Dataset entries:

┄┄┄┄┄┄┄┄┄┄

/-! D-0027 §2.1 — DECIDING THEOREM (planner-authored via `route open/edit --closes-file`; by planner-plancard-AtomisticToContinuum-BoseEin-b85a4d9d-g2-0 2026-08-15T19:04:49Z):
its hypotheses are this route's items and its conclusion the sub-problem Statement (glue_lint), and it elaborates with this file. -/

@[closes "route-AtomisticToContinuum-BECCountConvexity"] theorem closes (hCE : CountExchangeFlat) (hLP : LocalPlacementFlat) (hP : PositivePeriodicNearMinimiser)
    (hF : PeriodicEnergyFinite) (hS : CountLocalSplit) (h₂ : PeriodicRigidity) (h₃ : LandscapeToCondensate)
    (h₄ : PeriodicOccupationStability) (h₅ : BoundaryTransferWeak) :
    _root_.BoseEinsteinCondensation := by
  -- the count-law split delivers the shared hinge TypicalLandscape (stmt-AtomisticToContinuum-8701)
  have h₁ : TypicalLandscape := hS hCE hLP hP hF
  -- from here: the certified chain of route BECMeanFieldControl (TypicalLandscape, PeriodicRigidity,
  -- LandscapeToCondensate, PeriodicOccupationStability, BoundaryTransferWeak ⊢ BoseEinsteinCondensation)
  intro v hv
  apply h₅ v hv
  obtain ⟨ρ₁, hρ₁, hTL⟩ := h₁ v hv
  obtain ⟨ρ₂, hρ₂, hPR⟩ := h₂ v hv
  refine ⟨min ρ₁ ρ₂, lt_min hρ₁ hρ₂, fun ρ hρ hρlt => ?_⟩
  obtain ⟨C, hC⟩ := hTL ρ hρ (lt_of_lt_of_le hρlt (min_le_left _ _))
  have hR := hPR ρ hρ (lt_of_lt_of_le hρlt (min_le_right _ _))
  refine ⟨Real.exp (-C) / 32, by positivity, ?_⟩
  rw [Filter.eventually_atTop] at hC hR ⊢
  obtain ⟨n₀, hn₀⟩ := hC
  obtain ⟨N₀, hN₀⟩ := hR
  refine ⟨n₀ + N₀ + 1, fun N hN => ?_⟩
  obtain ⟨n, rfl⟩ : ∃ n, N = n + 1 := ⟨N - 1, by omega⟩
  have hn : n₀ ≤ n := by omega
  have hNN : N₀ ≤ n + 1 := by omega
  -- positivity of the side length
  have hLpos : 0 < Literature.MathematicalPhysics.QuantumManyBody.BoseGas.sideLength ρ (n + 1) := by
    unfold Literature.MathematicalPhysics.QuantumManyBody.BoseGas.sideLength
    apply Real.rpow_pos_of_pos
    positivity
  -- rigidity at tolerance η = e^{-C}/8 fixes δ
  obtain ⟨δ, hδ, hrig⟩ := hN₀ (n + 1) hNN (Real.exp (-C) / 8) (by positivity)
  refine ⟨δ, hδ, fun Φ hΦ => ?_⟩
  -- the landscape state at this δ
  obtain ⟨Ψ, hΨE, hΨnn, hΨexc⟩ := hn₀ n hn δ hδ
  have hocc := h₃ n _ C hLpos Ψ hΨnn hΨexc
  obtain ⟨c, hc, hclose⟩ := hrig Ψ Φ hΨE hΦ
  have hstab := h₄ (n + 1) _ hLpos Ψ Φ c hc
  -- abbreviations
  set A := Literature.MathematicalPhysics.QuantumManyBody.BoseGas.condensateOccupation (n + 1)
    (Literature.MathematicalPhysics.QuantumManyBody.BoseGas.sideLength ρ (n + 1)) Ψ.ψ with hA
  set B := Literature.MathematicalPhysics.QuantumManyBody.BoseGas.condensateOccupation (n + 1)
    (Literature.MathematicalPhysics.QuantumManyBody.BoseGas.sideLength ρ (n + 1)) Φ.ψ with hB
  set I := ∫⁻ X in Literature.MathematicalPhysics.QuantumManyBody.BoseGas.cellN (n + 1)
    (Literature.MathematicalPhysics.QuantumManyBody.BoseGas.sideLength ρ (n + 1)),
      (‖Ψ.ψ X - c * Φ.ψ X‖₊ : ENNReal) ^ 2 with hI
  -- real bookkeeping
  set m : ℝ := (n : ℝ) + 1 with hm
  have hm0 : 0 ≤ m := by positivity
  have hcast : ((n + 1 : ℕ) : ℝ) = m := by push_cast; rfl
  have hcastE : ((n + 1 : ℕ) : ENNReal) = ENNReal.ofReal m := by
    rw [← hcast, ENNReal.ofReal_natCast]
  set e : ℝ := Real.exp (-C) with he
  have he0 : 0 < e := Real.exp_pos _
  set a : ℝ := Real.sqrt (m * e / 2) with ha
  set b : ℝ := Real.sqrt (m * e / 8) with hb
  have ha0 : 0 ≤ a := Real.sqrt_nonneg _
  have hb0 : 0 ≤ b := Real.sqrt_nonneg _
  have hab : a = 2 * b := by
    have h4 : Real.sqrt 4 = 2 := by
      rw [show (4 : ℝ) = 2 ^ 2 by norm_num, Real.sqrt_sq (by norm_num : (0 : ℝ) ≤ 2)]
    rw [ha, hb, show m * e / 2 = 4 * (m * e / 8) by ring, Real.sqrt_mul (by norm_num : (0:ℝ) ≤ 4), h4]
  have hbsq : b ^ 2 = m * e / 8 := by
    rw [hb, Real.sq_sqrt (by positivity)]
  -- step 1: ofReal a ≤ A^(1/2)
  have h1 : ENNReal.ofReal a ≤ A ^ (1 / 2 : ℝ) := by
    have : ENNReal.ofReal (m * e / 2) ≤ A := by
      have := hocc
      simpa [hm, he, mul_comm, mul_left_comm, mul_assoc, mul_div_assoc] using this
    calc ENNReal.ofReal a = ENNReal.ofReal ((m * e / 2) ^ (1 / 2 : ℝ)) := by
            rw [ha, Real.sqrt_eq_rpow]
      _ = (ENNReal.ofReal (m * e / 2)) ^ (1 / 2 : ℝ) :=
            (ENNReal.ofReal_rpow_of_nonneg (by positivity) (by norm_num)).symm
      _ ≤ A ^ (1 / 2 : ℝ) := ENNReal.rpow_le_rpow this (by norm_num)
  -- step 2: the error term is ≤ ofReal b
  have h2 : ((n + 1 : ℕ) : ENNReal) ^ (1 / 2 : ℝ) * I ^ (1 / 2 : ℝ) ≤ ENNReal.ofReal b := by
    have hI' : I ^ (1 / 2 : ℝ) ≤ (ENNReal.ofReal (e / 8)) ^ (1 / 2 : ℝ) :=
      ENNReal.rpow_le_rpow hclose (by norm_num)
    calc ((n + 1 : ℕ) : ENNReal) ^ (1 / 2 : ℝ) * I ^ (1 / 2 : ℝ)
        ≤ ((n + 1 : ℕ) : ENNReal) ^ (1 / 2 : ℝ) * (ENNReal.ofReal (e / 8)) ^ (1 / 2 : ℝ) :=
          mul_le_mul' le_rfl hI'
      _ = ENNReal.ofReal (m ^ (1 / 2 : ℝ)) * ENNReal.ofReal ((e / 8) ^ (1 / 2 : ℝ)) := by
          rw [hcastE, ENNReal.ofReal_rpow_of_nonneg hm0 (by norm_num),
            ENNReal.ofReal_rpow_of_nonneg (by positivity) (by norm_num)]
      _ = ENNReal.ofReal (m ^ (1 / 2 : ℝ) * (e / 8) ^ (1 / 2 : ℝ)) :=
          (ENNReal.ofReal_mul (Real.rpow_nonneg hm0 _)).symm
      _ = ENNReal.ofReal b := by
          rw [← Real.mul_rpow hm0 (by positivity), hb, Real.sqrt_eq_rpow]
          congr 1
          ring_nf
  -- step 3: ofReal (a - b) ≤ B^(1/2)
  have h3 : ENNReal.ofReal (a - b) ≤ B ^ (1 / 2 : ℝ) := by
    have hle : ENNReal.ofReal a ≤ B ^ (1 / 2 : ℝ) + ENNReal.ofReal b :=
      h1.trans (hstab.trans (add_le_add le_rfl h2))
    rw [ENNReal.ofReal_sub a hb0]
    exact tsub_le_iff_right.mpr hle
  -- step 4: square
  have h4 : ENNReal.ofReal ((a - b) ^ 2) ≤ B := by
    have hsq := ENNReal.rpow_le_rpow h3 (by norm_num : (0 : ℝ) ≤ 2)
    rw [← ENNReal.rpow_mul, show (1 / 2 : ℝ) * 2 = 1 by norm_num, ENNReal.rpow_one,
      ENNReal.ofReal_rpow_of_nonneg (by rw [hab]; linarith) (by norm_num), Real.rpow_two] at hsq
    exact hsq
  -- step 5: compare constants
  calc ENNReal.ofReal (Real.exp (-C) / 32 * ((n + 1 : ℕ) : ℝ))
      ≤ ENNReal.ofReal ((a - b) ^ 2) := by
        apply ENNReal.ofReal_le_ofReal
        rw [hcast, hab, show (2 * b - b) ^ 2 = b ^ 2 by ring, hbsq, ← he]
        nlinarith [he0, hm0]
    _ ≤ B := h4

┄┄┄┄┄┄┄┄┄┄

▶ **Task goal**:
Write out each line above with the word "hstab".

▶ **Problem solution**:
  have hstab := h₄ (n + 1) _ hLpos Ψ Φ c hc
      h1.trans (hstab.trans (add_le_add le_rfl h2))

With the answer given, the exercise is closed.